L’Uomo del Banco dei Pegni - Edward Lewis Wallant

A cura di Stelio Ghidotti

INCIPIT

La sabbia compatta scricchiolava sotto i suoi piedi. Alla sua sinistra scorreva il fiume Harlem, a destra, oltre la strada, sorgeva il Community Center e al di là si stendeva la vasta città affollata. Alle sette e mezza del mattino New York era ancora immersa nel dormiveglia.

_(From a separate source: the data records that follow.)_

/-- The `85` column labels `(si, (b₁, b₂))` (column `(dec2 si, b)`) of the certified minor, in elimination order. [new] -/
def soloMixCols : Fin 85 → Fin 10 × (Fin 3 × Fin 3) :=
  ![(4, (1, 1)), (0, (1, 1)), (1, (1, 1)), (4, (1, 0)), (5, (1, 1)), (0, (2, 1)), (0, (1, 0)),
    (0, (2, 0)), (0, (1, 2)), (5, (2, 0)), (6, (1, 0)), (6, (2, 0)), (0, (0, 0)), (1, (1, 0)),
    (3, (1, 0)), (1, (1, 2)), (8, (0, 0)), (2, (2, 2)), (9, (2, 2)), (3, (2, 2)), (9, (0, 0)),
    (4, (1, 2)), (7, (1, 1)), (2, (2, 1)), (2, (1, 2)), (4, (0, 1)), (4, (0, 0)), (5, (2, 2)),
    (5, (2, 1)), (6, (2, 2)), (6, (2, 1)), (9, (2, 1)), (9, (2, 0)), (3, (2, 0)), (6, (0, 0)),
    (6, (0, 1)), (3, (2, 1)), (2, (2, 0)), (5, (0, 0)), (8, (1, 0)), (1, (0, 0)), (3, (0, 0)),
    (9, (0, 2)), (8, (2, 2)), (7, (0, 2)), (7, (0, 1)), (1, (2, 2)), (8, (1, 2)), (1, (0, 2)),
    (1, (0, 1)), (7, (1, 0)), (4, (0, 2)), (7, (2, 2)), (7, (2, 1)), (9, (0, 1)), (8, (0, 2)),
    (0, (0, 1)), (0, (2, 2)), (2, (1, 1)), (2, (1, 0)), (5, (1, 0)), (2, (0, 2)), (3, (1, 2)),
    (3, (1, 1)), (3, (0, 2)), (3, (0, 1)), (8, (0, 1)), (5, (1, 2)), (4, (2, 1)), (5, (0, 2)),
    (5, (0, 1)), (6, (1, 1)), (8, (2, 1)), (8, (2, 0)), (9, (1, 2)), (7, (0, 0)), (1, (2, 1)),
    (0, (0, 2)), (1, (2, 0)), (4, (2, 2)), (4, (2, 0)), (6, (1, 2)), (9, (1, 1)), (2, (0, 1)),
    (7, (2, 0))]

/-- The unit lower factor `L` mod `3`: row `i` lists `(s, L_is)`, `s < i` (`76` entries). [new] -/
def soloMixL : Fin 85 → List (ℕ × ℕ) :=
  ![[], [], [], [], [], [], [], [], [(3, 2), (7, 2)], [(7, 1)], [(7, 1)], [], [(10, 2)], [(12, 2)],
    [(12, 1)], [], [], [], [], [], [], [], [], [], [], [(3, 2)], [], [], [], [(9, 2)], [(9, 2)],
    [(29, 1)], [], [(32, 2)], [(33, 1)], [(34, 2)], [(29, 1), (35, 1)], [(36, 2)], [(37, 2)],
    [(26, 1), (34, 1)], [(39, 2)], [(40, 1)], [], [(42, 1)], [], [], [(36, 2)], [], [], [(13, 2)],
    [(38, 1)], [(25, 2), (35, 1)], [(31, 2)], [], [(20, 1)], [(20, 2)], [(12, 1)], [], [(8, 1)],
    [], [(5, 2), (57, 1)], [], [(33, 2), (39, 1)], [(14, 1)], [(43, 1)], [(41, 2)], [(64, 1)],
    [(9, 2)], [(4, 1), (60, 1)], [], [(38, 2)], [(10, 2)], [], [], [(32, 2), (43, 1)],
    [(39, 2), (66, 2)], [(25, 2)], [(58, 2), (59, 1), (67, 1), (76, 1)], [(26, 1), (77, 1)],
    [(30, 1), (68, 2), (71, 2)], [(56, 2), (63, 2), (77, 1), (78, 2)], [(11, 2), (80, 2)],
    [(69, 2), (70, 1), (80, 1)], [(78, 2)], [(61, 2), (62, 1), (74, 2), (75, 1), (78, 1), (83, 1)]]

/-- The upper factor `U` mod `3`: row `s` lists `(j, U_sj)`, `j ≥ s`, diagonal first (`153` entries). [new] -/
def soloMixU : Fin 85 → List (ℕ × ℕ) :=
  ![[(0, 1), (5, 2), (8, 1)], [(1, 2), (6, 2)], [(2, 2), (21, 2), (56, 2)], [(3, 1)], [(4, 1)],
    [(5, 2)], [(6, 2), (56, 2), (60, 1)], [(7, 2)], [(8, 1)], [(9, 1)], [(10, 2)], [(11, 1)],
    [(12, 2)], [(13, 1)], [(14, 1)], [(15, 1), (83, 1)], [(16, 2), (64, 2)],
    [(17, 1), (23, 1), (82, 1)], [(18, 2), (19, 2), (54, 1)], [(19, 2), (37, 2)], [(20, 2)],
    [(21, 1), (22, 1), (70, 1)], [(22, 1), (23, 1), (24, 2)], [(23, 2), (27, 2), (57, 1), (70, 1)],
    [(24, 2), (37, 2), (46, 1), (50, 2)], [(25, 2)], [(26, 2)], [(27, 1), (28, 1)],
    [(28, 1), (67, 2)], [(29, 2)], [(30, 1)], [(31, 1)], [(32, 2)], [(33, 1)], [(34, 2)],
    [(35, 1)], [(36, 2)], [(37, 2)], [(38, 2)], [(39, 2)], [(40, 2)], [(41, 2)], [(42, 1)],
    [(43, 2)], [(44, 1), (45, 1), (47, 2), (54, 2)], [(45, 1), (46, 1), (52, 2), (61, 2)],
    [(46, 1), (62, 2), (76, 1)], [(47, 2), (48, 1), (49, 1), (65, 1)], [(48, 1)],
    [(49, 2), (50, 1)], [(50, 2), (51, 1)], [(51, 1)], [(52, 1), (53, 1), (74, 1)],
    [(53, 1), (69, 2), (79, 1)], [(54, 2), (73, 1)], [(55, 2), (75, 2)], [(56, 2), (80, 1)],
    [(57, 1), (60, 2)], [(58, 2), (67, 2)], [(59, 1), (77, 1)], [(60, 1), (71, 1)],
    [(61, 2), (75, 2)], [(62, 2), (78, 2)], [(63, 1), (78, 2)], [(64, 2), (66, 1)],
    [(65, 1), (73, 1)], [(66, 2)], [(67, 2), (79, 1)], [(68, 2), (71, 2)], [(69, 2), (84, 2)],
    [(70, 1), (80, 2)], [(71, 1), (80, 2)], [(72, 1)], [(73, 2)], [(74, 1), (84, 2)], [(75, 2)],
    [(76, 2), (77, 1), (79, 2)], [(77, 1)], [(78, 1)], [(79, 1), (80, 2), (81, 2)],
    [(80, 1), (81, 2)], [(81, 1)], [(82, 1), (84, 2)], [(83, 1), (84, 1)], [(84, 1)]]

/-! ## The `p = 2` Koszul certificate for `M^{(0,0)}` -/

/-- `Φ` as an integer matrix on pair indices. [new] -/
def soloMixPhi : Matrix (Fin 5) (Fin 3 × Fin 3) ℤ := Matrix.of fun j a => soloMixPhiTab j a.1 a.2

/-- **Slice formula** (kernel-evaluable): `∑_a Φ_{ja} M^{(0,0)}_{abc}`; for fixed `(b, c)` the only `a`
with `M_{abc} ≠ 0` is `(x, y)` with `x, y` the complements of `(b₁, c₁)`, `(b₂, c₂)`. [new] -/
def soloMixPhiVal (j : Fin 5) (b c : Fin 3 × Fin 3) : ℤ :=
  match comp1 b.1 c.1, comp1 b.2 c.2 with
  | some x, some y => if x = 0 ∧ y = 0 then 0 else soloMixPhiTab j x y * leviCivita3Table y b.2 c.2
  | _, _ => 0

/-- The slice formula computes `∑_a Φ_{ja} M^{(0,0)}_{abc}`. [new] -/
theorem soloMixPhiVal_eq (j : Fin 5) (b c : Fin 3 × Fin 3) :
    ∑ a, soloMixPhi j a * soloMixZ (0, 0) a b c = soloMixPhiVal j b c := by
  rw [Fintype.sum_prod_type]
  simp only [Fin.sum_univ_three, soloMixPhi, Matrix.of_apply]
  revert j b c
  decide +kernel

/-- **Entry formula** of the `p = 2` Koszul flattening of `(Φ ⊗ 1 ⊗ 1) M^{(0,0)}` over `ℤ`, row
`(dec3 ti, c)`, column `(dec2 si, b)`: `∑_j incTab2 ti si j · soloMixPhiVal j b c`.
[cite: ConnerGesmundoLandsbergVentura2022, §3 eq. (8)] -/
theorem soloMix_kent_eq (ti si : Fin 10) (b c : Fin 3 × Fin 3) :
    koszulFlattening 2 soloMixPhi.mulVecLin (soloMixZ (0, 0)) (dec3 ti, c) (dec2 si, b) =
      ∑ j : Fin 5, incTab2 ti si j * soloMixPhiVal j b c := by
  rw [koszulFlattening_apply, wedgeMatrix_apply]
  refine Finset.sum_congr rfl fun j _ => ?_
  rw [incTab2_eq]
  split_ifs
  · rw [Matrix.mulVecLin_apply, Matrix.mulVec, dotProduct, soloMixPhiVal_eq]
    rfl
  · rw [zero_mul]

/-- **The rank certificate**: `85 ≤ rank_ℂ K_Φ(M^{(0,0)})` — the `85 × 85` minor on rows `soloMixRows`,
columns `soloMixCols` has the LU factorisation `soloMixL · soloMixU` mod `3` with non-zero diagonal,
checked by the kernel (`luCheck`). [new] -/
theorem soloMix_koszulRank_ge :
    85 ≤ ((koszulFlattening 2 soloMixPhi.mulVecLin (soloMixZ (0, 0))).map (Int.castRingHom ℂ)).rank :=
  le_rank_map_of_luCheck (K := ℂ) (pr := 3) _
    (fun i j =>
      incTab2 (soloMixRows i).1 (soloMixCols j).1 0 * soloMixPhiVal 0 (soloMixCols j).2 (soloMixRows i).2 +
      incTab2 (soloMixRows i).1 (soloMixCols j).1 1 * soloMixPhiVal 1 (soloMixCols j).2 (soloMixRows i).2 +
      incTab2 (soloMixRows i).1 (soloMixCols j).1 2 * soloMixPhiVal 2 (soloMixCols j).2 (soloMixRows i).2 +
      incTab2 (soloMixRows i).1 (soloMixCols j).1 3 * soloMixPhiVal 3 (soloMixCols j).2 (soloMixRows i).2 +
      incTab2 (soloMixRows i).1 (soloMixCols j).1 4 * soloMixPhiVal 4 (soloMixCols j).2 (soloMixRows i).2)
    (fun i => (dec3 (soloMixRows i).1, (soloMixRows i).2)) (fun j => (dec2 (soloMixCols j).1, (soloMixCols j).2))
    (fun i j => by rw [soloMix_kent_eq, Fin.sum_univ_five]) soloMixL soloMixU
    (by decide +kernel)

/-- `15 ≤ bR(M^{(0,0)})` (`6 · 14 = 84 < 85`). [new] -/
theorem soloMix_slice_zero_ge : 15 ≤ algBorderRank (fun a b c => ((soloMixZ (0, 0) a b c : ℤ) : ℂ)) := by
  have hfun : (fun a b c => ((soloMixZ (0, 0) a b c : ℤ) : ℂ)) =
      fun a b c => Int.castRingHom ℂ (soloMixZ (0, 0) a b c) := by
    funext a b c
    simp
  rw [hfun]
  refine le_algBorderRank_of_lt_rank_koszulFlattening 2 (soloMixPhi.map (Int.castRingHom ℂ)) _ ?_
  rw [← koszulFlattening_map]
  have h := soloMix_koszulRank_ge
  have h6 : (2 * 2).choose 2 = 6 := by decide
  rw [h6]
  omega

/-! ## Assembly -/

/-- **`16 ≤ bR(X ⊠ ε)`** (`X ⊠ ε = Alt(X) ∈ Λ³ℂ⁹`, the integer model of `T_{cw,2} ⊠ T_{skewcw,2}`). [new] -/
theorem soloMix_sixteen_le : 16 ≤ algBorderRank soloMixC := by
  have hne : soloMixC ((0 : Fin 3), (0 : Fin 3)) (1, 1) (2, 2) ≠ 0 := by
    simp [soloMixC, soloMix, comp1, leviCivita3Table]
  refine soloMix_succ_le_algBorderRank_of_slices soloMixC soloMixWt soloMixWt soloMixWt 12
    (fun a b c h => soloMix_hom a b c (by simpa [soloMixC] using h)) soloMixWt_injective hne 15
    (soloMix_slice_ge soloMix_slice_zero_ge)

In quel relativo silenzio, l’eco dei suoi passi pesanti e strascicati gli risuonava più forte e più vicina alle orecchie del cupo ansimare dei battelli fluviali o del rumore del traffico che si risvegliava nella 125^ Strada, a pochi isolati di distanza. 
Crunch, crunch, crunch., 
Sembrava quasi il gradevole suono di un passo sulla neve bianca e pulita. Ma la vista dell’alta figura massiccia, col volto paffuto, gli incerti occhi scuri deformati dalle grosse lenti dei bizzarri occhiali antiquati, cancellava ogni impressione gradevole. 
Cecil Mapp, un negro piccolo e ossuto, sedeva sul parapetto di legno lungo il fiume a curarsi una sbornia monumentale. Guardò Sol Nazerman, l’uomo del banco dei pegni, con occhi annebbiati e pensò che quell’uomo grosso e pesante, che avanzava faticosamente, somigliava a un veicolo metallico. Sembra un carro armato o qualcosa del genere, pensò. La vista del grande uomo bianco ebbe un benefico effetto sul morale di Cecil; la goffa cautela con cui camminava rivelava una sofferenza su scala diversa dalla sua. Per qualche minuto dimenticò la moglie infuriata, che avrebbe dovuto affrontare quella sera, dimenticò persino la cupa prospettiva di un’intera giornata trascorsa a intonacare pareti con mani tremanti e svogliate. Fu indotto addirittura a sorridere all’avvicinarsi di Sol Nazerman e pensò allegramente: quell’uomo soffre! Agitò una mano e inarcò le sopracciglia come se salutasse un amico a una festa.


FINIS

I due uomini, Cecil Mapp e John Rider, gli passarono accanto. Lo salutarono, ma sembrava che parlasse con se stesso. John Rider affermò che stava contando tutti i suoi soldi, ma Cecil Mapp disse: “No, amico, quell’uomo soffre”. 
In realtà Sol Nazerman stava contando le sue perdite e si perdonava mentre guardava il fiume. 
“Riposate in pace, Ortiz, Mendel, Rubin, Ruth, Naomi, David… riposate in pace”, disse piangendo ancora un poco, ma più che altro per se stesso. Trasse un profondo sospiro, che parve riempirgli d’aria anche quelle parti dei polmoni rimaste vuote per tanto tempo. Ed egli accettò la pena, se non lietamente come un martire, almeno di buon grado come un erede. Poi si incamminò verso la metropolitana per il lungo viaggio sotterraneo fino alla casa di Tessie e piangere con lei.